■ HOW TO COMPLETE THIS TASK
Would you return every entry below without a single difference?

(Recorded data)
▼▼▼
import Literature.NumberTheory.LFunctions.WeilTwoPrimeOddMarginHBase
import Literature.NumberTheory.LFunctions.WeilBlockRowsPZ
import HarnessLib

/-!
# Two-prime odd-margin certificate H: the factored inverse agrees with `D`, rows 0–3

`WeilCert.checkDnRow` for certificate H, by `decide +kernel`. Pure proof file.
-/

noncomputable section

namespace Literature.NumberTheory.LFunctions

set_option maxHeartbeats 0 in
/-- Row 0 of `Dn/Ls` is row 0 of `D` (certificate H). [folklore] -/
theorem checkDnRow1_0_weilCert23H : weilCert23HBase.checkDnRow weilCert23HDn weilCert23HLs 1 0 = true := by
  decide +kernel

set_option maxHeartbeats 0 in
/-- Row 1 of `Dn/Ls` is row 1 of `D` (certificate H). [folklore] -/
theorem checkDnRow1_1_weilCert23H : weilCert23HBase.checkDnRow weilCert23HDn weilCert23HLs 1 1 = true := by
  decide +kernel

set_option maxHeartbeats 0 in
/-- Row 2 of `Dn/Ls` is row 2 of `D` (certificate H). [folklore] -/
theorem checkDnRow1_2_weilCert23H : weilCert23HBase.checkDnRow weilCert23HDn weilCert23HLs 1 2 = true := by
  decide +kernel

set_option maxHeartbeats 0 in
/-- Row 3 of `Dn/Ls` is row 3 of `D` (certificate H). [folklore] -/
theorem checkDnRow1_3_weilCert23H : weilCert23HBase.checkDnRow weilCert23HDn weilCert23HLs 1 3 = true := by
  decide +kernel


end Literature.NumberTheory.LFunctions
▲▲▲
■ TASK RESPONSE
import Literature.NumberTheory.LFunctions.WeilTwoPrimeOddMarginHBase
import Literature.NumberTheory.LFunctions.WeilBlockRowsPZ
import HarnessLib

/-!
# Two-prime odd-margin certificate H: the factored inverse agrees with `D`, rows 0–3

`WeilCert.checkDnRow` for certificate H, by `decide +kernel`. Pure proof file.
-/

noncomputable section

namespace Literature.NumberTheory.LFunctions

set_option maxHeartbeats 0 in
/-- Row 0 of `Dn/Ls` is row 0 of `D` (certificate H). [folklore] -/
theorem checkDnRow1_0_weilCert23H : weilCert23HBase.checkDnRow weilCert23HDn weilCert23HLs 1 0 = true := by
  decide +kernel

set_option maxHeartbeats 0 in
/-- Row 1 of `Dn/Ls` is row 1 of `D` (certificate H). [folklore] -/
theorem checkDnRow1_1_weilCert23H : weilCert23HBase.checkDnRow weilCert23HDn weilCert23HLs 1 1 = true := by
  decide +kernel

set_option maxHeartbeats 0 in
/-- Row 2 of `Dn/Ls` is row 2 of `D` (certificate H). [folklore] -/
theorem checkDnRow1_2_weilCert23H : weilCert23HBase.checkDnRow weilCert23HDn weilCert23HLs 1 2 = true := by
  decide +kernel

set_option maxHeartbeats 0 in
/-- Row 3 of `Dn/Ls` is row 3 of `D` (certificate H). [folklore] -/
theorem checkDnRow1_3_weilCert23H : weilCert23HBase.checkDnRow weilCert23HDn weilCert23HLs 1 3 = true := by
  decide +kernel


end Literature.NumberTheory.LFunctions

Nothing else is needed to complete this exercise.